The next Mars Rover, Curiosity, was originally designed to carry onboard a 3D camera with two lenses working in conjunction to provide viewers on Earth with advanced photographs of the Martian surface and the ability to look in to what life on Mars might really look like.  And yet as budget cuts continue to gut the space program, NASA has been forced to drop the latest aspiration for 3D images of mars from its program.  Instead, NASA will be returning to Mars using only standard single frame photographs.  And this may partially be due to Cameron's reputation of going over-budget with his projects during a time when NASA is still scrambling for even basic support from the Government that once made it a symbol of western ingenuity and science.

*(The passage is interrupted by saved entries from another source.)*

import Summits.HubbardSuperconductivity.HubbardSuperconductivity.Theorems.AnisotropyChordTransferFibre3FinXC2Eval
import Summits.HubbardSuperconductivity.HubbardSuperconductivity.Theorems.AnisotropyChordTransferFibre3FinXC2P23al
import Summits.HubbardSuperconductivity.HubbardSuperconductivity.Theorems.AnisotropyChordTransferFibre3FinXC2P23am

/-!
# Route `AnisotropyChord` / H0 rotor rung: FIN XBC2 combined (rows `N₁` + C) certificate at `L = 23` — cell facts, part `al`

Kernel facts `xbcCellAny2 23 (49/50) 20 la lb (c, bn) = true` (evaluator `…FinXC2Eval` on `…FinXB2Eval`, point wedges rewritten to certified literal tables `…FinXC2P23*`) for 1 λ-cell(s)
(`…FinXC2Eval.xbcCheck2`; cell design: g5 `xbc_design.py` (≤ 2.5 % cells, b = bn/20 ≥ 1.04·b_cell), mirrors `xb_mirror.py`/`xc_mirror.py`); assembled in `…FinXC2TwentyThree`.
Prover seat `hubbard-h0-rotor-p3` g6; helper for piece A = stmt-HubbardSuperconductivity-23918 of rung 19089 (`--supports`, helper class).
WHAT THIS IS NOT: nothing here proves superconductivity in the Hubbard model (rotor TARGET as worded stays FALSE, g15 verdict); kernel facts for the FIN certificate of TWO hypotheses (rows `N₁`, C) of ONE conditional reduction.  Tree imports only; no sorry, no new axioms.
-/

set_option linter.dupNamespace false

namespace Summit.HubbardSuperconductivity.HubbardSuperconductivity.Theorems.AnisotropyChord.Transfer.Fibre3

namespace FinXB

set_option maxHeartbeats 4000000 in
/-- kernel fact: cell 52 at `L = 23` (certified, (c, bn) = ((11/20 : ℚ), 12)). [folklore] -/
theorem xbc2c23_52 : xbcCellAny2 23 (49/50 : ℚ) 20 366061825846064 375213371492216 ((11/20 : ℚ), (12 : ℕ)) = true := by
  unfold xbcCellAny2
  rw [twc23_37_eq, twc23_38_eq]
  decide +kernel

end FinXB

end Summit.HubbardSuperconductivity.HubbardSuperconductivity.Theorems.AnisotropyChord.Transfer.Fibre3
namespace Summit.NavierStokesRegularity.NavierStokesRegularity.Theorems.PoloidalWindowDoorLrcModEntireCurvedSheetJet

open Set Function Filter Topology
open scoped InnerProductSpace RealInnerProductSpace ContDiff
open Summit.NavierStokesRegularity.NavierStokesRegularity.Theorems.PoloidalWindowDoorLrcModEntireSheetFlattenTools
open Summit.NavierStokesRegularity.NavierStokesRegularity.Theorems.PoloidalWindowDoorLrcModEntireParallelWebsIdentity
open Summit.NavierStokesRegularity.NavierStokesRegularity.Theorems.PoloidalWindowDoorLrcModEntireRidgeGlobalBranchODE
open Summit.NavierStokesRegularity.NavierStokesRegularity.Theorems.PoloidalWindowDoorLrcModEntireRidgeGlobalBranchFrame
open Summit.NavierStokesRegularity.NavierStokesRegularity.Theorems.PoloidalWindowDoorLrcModEntirePlanarCurveRigidity
open Summit.NavierStokesRegularity.NavierStokesRegularity.Theorems.PoloidalWindowDoorLrcModEntireCurvedWebHuygens
open Summit.NavierStokesRegularity.NavierStokesRegularity.Theorems.PoloidalWindowDoorLrcModEntireCurvedSheetTransport

/-- **THE JET OF `θ` AT A POINT OF A CURVED PARALLEL WEB SHEET.**  See the module docstring, items (i)–(vii). -/
theorem curved_sheet_jet {θ : EuclideanSpace ℝ (Fin 3) → ℝ} (hθ : ContDiff ℝ ∞ θ)
    {I : Set ℝ} (hI : IsOpen I) {μ d : ℝ → ℝ} (hμ : ∀ z ∈ I, DifferentiableAt ℝ μ z) (hd : ContDiffOn ℝ ∞ d I)
    {Γ : ℝ → EuclideanSpace ℝ (Fin 3)} (hΓ : ContDiff ℝ 2 Γ) (hpl : ∀ s, Γ s 2 = 0) (hun : ∀ s, ‖deriv Γ s‖ = 1)
    {k : ℝ → ℝ} (hk : ∀ s, deriv (deriv Γ) s = k s • rotJ (deriv Γ s))
    (hJ : ∀ s : ℝ, ∀ z ∈ I, 1 - k s * d z ≠ 0)
    (hlaw : ∀ x : EuclideanSpace ℝ (Fin 3), x 2 ∈ I →
      fderiv ℝ (fun y => fderiv ℝ θ y (EuclideanSpace.single 2 (1 : ℝ))) x (EuclideanSpace.single 2 (1 : ℝ)) =
        -μ (x 2) * (fderiv ℝ (fun y => fderiv ℝ θ y (EuclideanSpace.single 0 (1 : ℝ))) x (EuclideanSpace.single 0 (1 : ℝ)) +
          fderiv ℝ (fun y => fderiv ℝ θ y (EuclideanSpace.single 1 (1 : ℝ))) x (EuclideanSpace.single 1 (1 : ℝ))))
    (hν : ∀ s : ℝ, ∀ z ∈ I, fderiv ℝ θ (Γ s + d z • rotJ (deriv Γ s) + z • e2) (rotJ (deriv Γ s)) = 0)
    (hT : ∀ s : ℝ, ∀ z ∈ I, fderiv ℝ θ (Γ s + d z • rotJ (deriv Γ s) + z • e2) (deriv Γ s) = 0)
    (s : ℝ) {z : ℝ} (hz : z ∈ I) :
    fderiv ℝ (fderiv ℝ θ) (Γ s + d z • rotJ (deriv Γ s) + z • e2) (deriv Γ s) (rotJ (deriv Γ s)) = 0 ∧
    fderiv ℝ (fderiv ℝ θ) (Γ s + d z • rotJ (deriv Γ s) + z • e2) (deriv Γ s) (deriv Γ s) = 0 ∧
    (1 - k s * d z) * fderiv ℝ (fderiv ℝ (fderiv ℝ θ)) (Γ s + d z • rotJ (deriv Γ s) + z • e2) (rotJ (deriv Γ s)) (deriv Γ s) (deriv Γ s) +
        k s * fderiv ℝ (fderiv ℝ θ) (Γ s + d z • rotJ (deriv Γ s) + z • e2) (rotJ (deriv Γ s)) (rotJ (deriv Γ s)) = 0 ∧
    deriv d z * fderiv ℝ (fderiv ℝ θ) (Γ s + d z • rotJ (deriv Γ s) + z • e2) (rotJ (deriv Γ s)) (rotJ (deriv Γ s)) +
        fderiv ℝ (fderiv ℝ θ) (Γ s + d z • rotJ (deriv Γ s) + z • e2) e2 (rotJ (deriv Γ s)) = 0 ∧
    deriv (deriv d) z * fderiv ℝ (fderiv ℝ θ) (Γ s + d z • rotJ (deriv Γ s) + z • e2) (rotJ (deriv Γ s)) (rotJ (deriv Γ s)) +
          deriv d z ^ 2 * fderiv ℝ (fderiv ℝ (fderiv ℝ θ)) (Γ s + d z • rotJ (deriv Γ s) + z • e2) (rotJ (deriv Γ s)) (rotJ (deriv Γ s)) (rotJ (deriv Γ s)) +
        2 * deriv d z * fderiv ℝ (fderiv ℝ (fderiv ℝ θ)) (Γ s + d z • rotJ (deriv Γ s) + z • e2) e2 (rotJ (deriv Γ s)) (rotJ (deriv Γ s)) +
      fderiv ℝ (fderiv ℝ (fderiv ℝ θ)) (Γ s + d z • rotJ (deriv Γ s) + z • e2) (rotJ (deriv Γ s)) e2 e2 = 0 ∧
    fderiv ℝ (fderiv ℝ (fderiv ℝ θ)) (Γ s + d z • rotJ (deriv Γ s) + z • e2) (rotJ (deriv Γ s)) e2 e2 +
        μ z * (fderiv ℝ (fderiv ℝ (fderiv ℝ θ)) (Γ s + d z • rotJ (deriv Γ s) + z • e2) (rotJ (deriv Γ s)) (deriv Γ s) (deriv Γ s) +
          fderiv ℝ (fderiv ℝ (fderiv ℝ θ)) (Γ s + d z • rotJ (deriv Γ s) + z • e2) (rotJ (deriv Γ s)) (rotJ (deriv Γ s)) (rotJ (deriv Γ s))) = 0 ∧
    HasDerivAt (fun z' : ℝ => fderiv ℝ (fderiv ℝ θ) (Γ s + d z' • rotJ (deriv Γ s) + z' • e2) (rotJ (deriv Γ s)) (rotJ (deriv Γ s)))
      (deriv d z * fderiv ℝ (fderiv ℝ (fderiv ℝ θ)) (Γ s + d z • rotJ (deriv Γ s) + z • e2) (rotJ (deriv Γ s)) (rotJ (deriv Γ s)) (rotJ (deriv Γ s)) +
        fderiv ℝ (fderiv ℝ (fderiv ℝ θ)) (Γ s + d z • rotJ (deriv Γ s) + z • e2) e2 (rotJ (deriv Γ s)) (rotJ (deriv Γ s))) z := by
  -- smoothness
  have hθ3 : ContDiff ℝ 3 θ := hθ.of_le (by norm_cast)
  have hθ2 : ContDiff ℝ 2 θ := hθ.of_le (by norm_cast)
  have hD2c : ContDiff ℝ 1 (fderiv ℝ (fderiv ℝ θ)) := (hθ3.fderiv_right (m := 2) (by norm_cast)).fderiv_right (m := 1) (by norm_cast)
  have hD2 := hD2c.differentiable one_ne_zero
  -- derivatives of `d`
  have hdd : ∀ z ∈ I, DifferentiableAt ℝ d z := fun z hz => (hd.contDiffAt (hI.mem_nhds hz)).differentiableAt (by simp)
  have hd1 : ContDiffOn ℝ ∞ (deriv d) I := hd.deriv_of_isOpen hI (m := ∞) (by simp)
  have hdd1 : ∀ z ∈ I, DifferentiableAt ℝ (deriv d) z := fun z hz => (hd1.contDiffAt (hI.mem_nhds hz)).differentiableAt (by simp)
  -- the web as a curved web map with `G q = d q.2`, on the region `ℝ × I`
  set Gd : ℝ × ℝ → ℝ := fun q => d q.2 with hGd
  have hGdd : ∀ q ∈ region I, DifferentiableAt ℝ Gd q := fun q hq => (hdd q.2 hq).comp q differentiableAt_snd
  have hGd_fd : ∀ q ∈ region I, ∀ h : ℝ × ℝ, fderiv ℝ Gd q h = deriv d q.2 * h.2 := fun q hq h => by
    rw [hGd, show (fun q : ℝ × ℝ => d q.2) = d ∘ Prod.snd from rfl, fderiv_comp q (hdd q.2 hq) differentiableAt_snd]
    simp [fderiv_snd, mul_comm]
  have hd'q : ∀ q ∈ region I, HasFDerivAt (fun q : ℝ × ℝ => deriv d q.2)
      ((ContinuousLinearMap.smulRight (1 : ℝ →L[ℝ] ℝ) (deriv (deriv d) q.2)).comp (ContinuousLinearMap.snd ℝ ℝ ℝ)) q := fun q hq =>
    (hdd1 q.2 hq).hasDerivAt.hasFDerivAt.comp q hasFDerivAt_snd
  -- frame facts
  have hT2s : ∀ s, deriv Γ s 2 = 0 := fun s => (deriv_horizontal hΓ hpl s).1
  have hν2s : ∀ s, rotJ (deriv Γ s) 2 = 0 := fun s => (rotJ_facts (hT2s s) (hun s)).1
  have hTd : ∀ s, HasDerivAt (deriv Γ) (k s • rotJ (deriv Γ s)) s := fun s => by
    have h := (hasDerivAt_of_contDiff_two hΓ s).2; rwa [hk s] at h
  have hNd : ∀ s, HasDerivAt (fun t => rotJ (deriv Γ t)) (-(k s) • deriv Γ s) s := hasDerivAt_normal hΓ hpl hk
  -- the web identities in the curved-web-map currency on the region
  have hνW : ∀ q ∈ region I, fderiv ℝ θ (Γ q.1 + Gd q • rotJ (deriv Γ q.1) + q.2 • e2) (rotJ (deriv Γ q.1)) = 0 :=
    fun q hq => hν q.1 q.2 hq
  have hTW : ∀ q ∈ region I, fderiv ℝ θ (Γ q.1 + Gd q • rotJ (deriv Γ q.1) + q.2 • e2) (deriv Γ q.1) = 0 :=
    fun q hq => hT q.1 q.2 hq
  /- (i) `B[T,ν] = 0` and (ii) `B[T,T] = 0` on the region. -/
  have hBTν : ∀ q ∈ region I, fderiv ℝ (fderiv ℝ θ) (Γ q.1 + Gd q • rotJ (deriv Γ q.1) + q.2 • e2) (deriv Γ q.1) (rotJ (deriv Γ q.1)) = 0 := by
    intro q hq
    have h := fderiv_eq_zero_of_eqOn_region hI hνW hq (1, 0)
    rw [fderiv_moving_deriv hΓ hpl hk (hGdd q hq) hθ2 (hNd q.1), hGd_fd q hq] at h
    have hT0q := hTW q hq
    simp only [map_smul, _root_.smul_apply, smul_eq_mul, mul_zero, zero_smul, add_zero, one_mul] at h
    have hkey : (1 - k q.1 * Gd q) * fderiv ℝ (fderiv ℝ θ) (Γ q.1 + Gd q • rotJ (deriv Γ q.1) + q.2 • e2) (deriv Γ q.1)
        (rotJ (deriv Γ q.1)) = 0 := by linear_combination h + k q.1 * hT0q
    rcases mul_eq_zero.1 hkey with h1 | h1
    · exact absurd h1 (hJ q.1 q.2 hq)
    · exact h1
  have hBTT : ∀ q ∈ region I, fderiv ℝ (fderiv ℝ θ) (Γ q.1 + Gd q • rotJ (deriv Γ q.1) + q.2 • e2) (deriv Γ q.1) (deriv Γ q.1) = 0 := by
    intro q hq
    have h := fderiv_eq_zero_of_eqOn_region hI hTW hq (1, 0)
    rw [fderiv_moving_deriv hΓ hpl hk (hGdd q hq) hθ2 (hTd q.1), hGd_fd q hq] at h
    have hν0q := hνW q hq
    simp only [map_smul, _root_.smul_apply, smul_eq_mul, mul_zero, zero_smul, add_zero, one_mul] at h
    have hkey : (1 - k q.1 * Gd q) * fderiv ℝ (fderiv ℝ θ) (Γ q.1 + Gd q • rotJ (deriv Γ q.1) + q.2 • e2) (deriv Γ q.1)
        (deriv Γ q.1) = 0 := by
      linear_combination h - k q.1 * hν0q
    rcases mul_eq_zero.1 hkey with h1 | h1
    · exact absurd h1 (hJ q.1 q.2 hq)
    · exact h1
  -- notation at the point
  set p : ℝ × ℝ := (s, z) with hp_def
  have hp : p ∈ region I := hz
  set x : EuclideanSpace ℝ (Fin 3) := Γ s + d z • rotJ (deriv Γ s) + z • e2 with hx
  set T : EuclideanSpace ℝ (Fin 3) := deriv Γ s with hTdef
  set ν : EuclideanSpace ℝ (Fin 3) := rotJ (deriv Γ s) with hνdef
  set B := fderiv ℝ (fderiv ℝ θ) x with hB
  set D := fderiv ℝ (fderiv ℝ (fderiv ℝ θ)) x with hD
  set J : ℝ := 1 - k s * d z with hJdef
  have hJp : 1 - k p.1 * Gd p = J := by simp [hJdef, hp_def, hGd]
  have hxW : Γ p.1 + Gd p • rotJ (deriv Γ p.1) + p.2 • e2 = x := by simp [hx, hp_def, hGd, hνdef]
  have hi : B T ν = 0 := by have := hBTν p hp; rwa [hxW] at this
  have hii : B T T = 0 := by have := hBTT p hp; rwa [hxW] at this
  /- (iii) `J·D³θ[ν,T,T] = −k·B[ν,ν]` at the point (second `s`-derivative). -/
  have hE1 : J * D ν T T + k s * B ν ν = 0 := by
    have h := fderiv_eq_zero_of_eqOn_region hI hBTν hp (1, 0)
    rw [fderiv_moving_hessian hΓ hpl hk (hGdd p hp) hθ3 (hTd p.1) (hNd p.1), hGd_fd p hp, hxW, hJp] at h
    simp only [map_smul, _root_.smul_apply, smul_eq_mul, mul_zero, zero_smul, add_zero, one_mul] at h
    have hsw : fderiv ℝ (fderiv ℝ (fderiv ℝ θ)) x T T ν = fderiv ℝ (fderiv ℝ (fderiv ℝ θ)) x ν T T := by
      rw [fderiv3_swap23 hθ3 x T T ν, fderiv3_swap12 hθ3 x T ν T]
    simp only [hB, hD, hTdef, hνdef, hp_def, hJdef] at hii hsw h ⊢
    linear_combination h - (1 - k s * d z) * hsw + k s * hii
  /- (iv) `∂_z` of `∂_νθ(W) = 0`, once (on the region) and (v) twice (at the point). -/
  have hI1z : ∀ q ∈ region I, (fun q : ℝ × ℝ => deriv d q.2 *
      fderiv ℝ (fderiv ℝ θ) (Γ q.1 + Gd q • rotJ (deriv Γ q.1) + q.2 • e2) (rotJ (deriv Γ q.1)) (rotJ (deriv Γ q.1)) +
        fderiv ℝ (fderiv ℝ θ) (Γ q.1 + Gd q • rotJ (deriv Γ q.1) + q.2 • e2) e2 (rotJ (deriv Γ q.1))) q = 0 := by
    intro q hq
    have h := fderiv_eq_zero_of_eqOn_region hI hνW hq (0, 1)
    rw [fderiv_moving_deriv hΓ hpl hk (hGdd q hq) hθ2 (hNd q.1), hGd_fd q hq] at h
    simp only [map_add, map_smul, _root_.add_apply, _root_.smul_apply, smul_eq_mul, zero_mul, zero_smul, zero_add,
      mul_one, one_smul] at h
    simp only
    linear_combination h
  have hiv : deriv d z * B ν ν + B e2 ν = 0 := by
    have := hI1z p hp; simp only [hp_def] at this; simpa [hB, hνdef] using this
  have hE3 : deriv (deriv d) z * B ν ν + deriv d z * (deriv d z * D ν ν ν + D e2 ν ν) + (deriv d z * D ν e2 ν + D e2 e2 ν) = 0 := by
    have h := fderiv_eq_zero_of_eqOn_region hI hI1z hp (0, 1)
    have hm1 : DifferentiableAt ℝ (fun q : ℝ × ℝ =>
        fderiv ℝ (fderiv ℝ θ) (Γ q.1 + Gd q • rotJ (deriv Γ q.1) + q.2 • e2) (rotJ (deriv Γ q.1)) (rotJ (deriv Γ q.1))) p :=
      differentiableAt_moving_hessian hΓ hpl hk (hGdd p hp) hθ3 (hNd p.1) (hNd p.1)
    have hm2 : DifferentiableAt ℝ (fun q : ℝ × ℝ =>
        fderiv ℝ (fderiv ℝ θ) (Γ q.1 + Gd q • rotJ (deriv Γ q.1) + q.2 • e2) e2 (rotJ (deriv Γ q.1))) p :=
      differentiableAt_moving_hessian hΓ hpl hk (hGdd p hp) hθ3 (V₁ := fun _ => e2) (V₁' := 0) (hasDerivAt_const p.1 e2) (hNd p.1)
    rw [fderiv_fun_add ((hd'q p hp).differentiableAt.fun_mul hm1) hm2, fderiv_fun_mul (hd'q p hp).differentiableAt hm1] at h
    simp only [_root_.add_apply, _root_.smul_apply, smul_eq_mul] at h
    rw [(hd'q p hp).fderiv, fderiv_moving_hessian hΓ hpl hk (hGdd p hp) hθ3 (hNd p.1) (hNd p.1),
      fderiv_moving_hessian hΓ hpl hk (hGdd p hp) hθ3 (V₁ := fun _ => e2) (V₁' := 0) (hasDerivAt_const p.1 e2) (hNd p.1),
      hGd_fd p hp, hxW] at h
    simp only [ContinuousLinearMap.comp_apply, ContinuousLinearMap.coe_snd', ContinuousLinearMap.smulRight_apply,
      ContinuousLinearMap.one_def, ContinuousLinearMap.id_apply, smul_eq_mul, map_add, map_smul, map_zero,
      _root_.add_apply, _root_.smul_apply, _root_.zero_apply, zero_mul, zero_smul, zero_add, mul_one, one_smul,
      add_zero] at h
    simp only [hB, hD, hνdef, hp_def] at h ⊢
    linear_combination h
  /- (vii) the derivative of `a(z') = D²θ(W(s,z'))[ν,ν]` along the height. -/
  have hline : HasDerivAt (fun z' : ℝ => Γ s + d z' • rotJ (deriv Γ s) + z' • e2) (deriv d z • ν + e2) z := by
    have h := (((hdd z hz).hasDerivAt.smul_const (rotJ (deriv Γ s))).const_add (Γ s)).fun_add ((hasDerivAt_id' z).smul_const e2)
    rw [one_smul] at h
    exact h
  have hα : HasDerivAt (fun z' : ℝ => fderiv ℝ (fderiv ℝ θ) (Γ s + d z' • rotJ (deriv Γ s) + z' • e2) (rotJ (deriv Γ s)) (rotJ (deriv Γ s)))
      (deriv d z * D ν ν ν + D e2 ν ν) z := by
    have hc := (hD2 x).hasFDerivAt.comp_hasDerivAt z hline
    have h := (hc.clm_apply (hasDerivAt_const z ν)).clm_apply (hasDerivAt_const z ν)
    refine h.congr_deriv ?_
    simp [hD, hνdef, map_add, map_smul]
  /- (vi) `∂_ν` of the slice law at the point + frame invariance. -/
  have hL1 : D ν e2 e2 + μ z * (D ν T T + D ν ν ν) = 0 := by
    set S : EuclideanSpace ℝ (Fin 3) → ℝ := fun y => fderiv ℝ (fderiv ℝ θ) y e2 e2 +
      μ (y 2) * (fderiv ℝ (fderiv ℝ θ) y e0 e0 + fderiv ℝ (fderiv ℝ θ) y e1 e1) with hS
    have hSO : IsOpen {y : EuclideanSpace ℝ (Fin 3) | y 2 ∈ I} := hI.preimage (EuclideanSpace.proj (𝕜 := ℝ) (2 : Fin 3)).continuous
    have hS0 : ∀ y ∈ {y : EuclideanSpace ℝ (Fin 3) | y 2 ∈ I}, S y = 0 := by
      intro y hy
      have h := hlaw y hy
      rw [nested_eq_fderiv_fderiv hθ2, nested_eq_fderiv_fderiv hθ2, nested_eq_fderiv_fderiv hθ2] at h
      simp only [hS, e0, e1, e2]
      linear_combination h
    have hx2 : x 2 = z := by simp [hx, hνdef, hpl, hν2s s, e2]
    have hxmem : x ∈ {y : EuclideanSpace ℝ (Fin 3) | y 2 ∈ I} := by show x 2 ∈ I; rw [hx2]; exact hz
    have hev : S =ᶠ[𝓝 x] fun _ => 0 := Filter.eventuallyEq_of_mem (hSO.mem_nhds hxmem) fun y hy => hS0 y hy
    have hSfd : fderiv ℝ S x ν = 0 := by rw [hev.fderiv_eq]; simp
    have hμy : HasFDerivAt (fun y : EuclideanSpace ℝ (Fin 3) => μ (y 2))
        ((ContinuousLinearMap.smulRight (1 : ℝ →L[ℝ] ℝ) (deriv μ z)).comp (EuclideanSpace.proj (𝕜 := ℝ) (2 : Fin 3))) x := by
      have h1 : HasDerivAt μ (deriv μ z) (x 2) := by rw [hx2]; exact (hμ z hz).hasDerivAt
      exact h1.hasFDerivAt.comp x (EuclideanSpace.proj (𝕜 := ℝ) (2 : Fin 3)).hasFDerivAt
    have hBc : ∀ a b : EuclideanSpace ℝ (Fin 3), HasFDerivAt (fun y => fderiv ℝ (fderiv ℝ θ) y a b)
        (fderiv ℝ (fun y => fderiv ℝ (fderiv ℝ θ) y a b) x) x := fun a b =>
      (((hD2 x).clm_apply (differentiableAt_const a)).clm_apply (differentiableAt_const b)).hasFDerivAt
    have hS' := (hBc e2 e2).add (hμy.mul ((hBc e0 e0).add (hBc e1 e1)))
    have hS'' : HasFDerivAt S _ x := hS'
    rw [hS''.fderiv] at hSfd
    simp only [_root_.add_apply, _root_.smul_apply, smul_eq_mul, ContinuousLinearMap.comp_apply,
      ContinuousLinearMap.smulRight_apply, ContinuousLinearMap.one_def, ContinuousLinearMap.id_apply,
      fderiv_hessian_apply_const hθ3, Pi.add_apply] at hSfd
    have hν2 : (EuclideanSpace.proj (𝕜 := ℝ) (2 : Fin 3)) ν = 0 := hν2s s
    rw [hν2, hx2] at hSfd
    have hft := frame_trace (D ν) (hT2s s) (hun s)
    simp only [mul_zero, zero_mul, add_zero] at hSfd
    simp only [hD, hTdef, hνdef] at hft hSfd ⊢
    linear_combination hSfd + μ z * hft
  -- slot swaps for (v)
  have hsw1 : D ν e2 ν = D e2 ν ν := by rw [hD, fderiv3_swap12 hθ3]
  have hsw2 : D e2 e2 ν = D ν e2 e2 := by rw [hD, fderiv3_swap23 hθ3 x e2 e2 ν, fderiv3_swap12 hθ3 x e2 ν e2]
  have hv : deriv (deriv d) z * B ν ν + deriv d z ^ 2 * D ν ν ν + 2 * deriv d z * D e2 ν ν + D ν e2 e2 = 0 := by
    rw [hsw1, hsw2] at hE3
    linear_combination hE3
  refine ⟨hi, hii, ?_, hiv, ?_, ?_, ?_⟩
  · simpa [hJdef] using hE1
  · simpa [hB, hD, hx, hνdef] using hv
  · simpa [hD, hx, hνdef, hTdef] using hL1
  · simpa [hD, hx, hνdef] using hα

But that's not the only dream ending this week for NASA as the Stardust comet chasing probe was finally shut down after its fuel tanks ran dangerously near empty and it was forced to expel the rest of its fuel.  When the fuel tank reaches empty, it will no longer be able to use its solar collectors to adjust it toward the sun.  And when the Stardust's batteries go dead, it will be gone for good.  At least until space travel becomes commonplace and it can be intercepted by a space-faring human race that finally took that final push and reached for the stars.  And from the looks of how things are on the ground, that dream too is farther away than ever.

Analysts have suggested ever since the beginning of the economic crisis that the future of NASA, while still possessing many of the same projects, may actually be a joint operation between several scientific organizations worldwide from several different nations.  Whether this is how the space program of 2021 is something that will have to be seen.

Meanwhile, there is still hope for NASA's current incarnation.  After all, despite a lack of funding and having to cancel several of its more ambitious projects, the space program has made great strides in the past two years, first releasing information that the Moon possesses water in 2010 with the L-Cross and then doing the same for Mars shortly afterward.  The space program that brought us the words "That's one small step for a man" could still make one giant leap for mankind if public interest remains.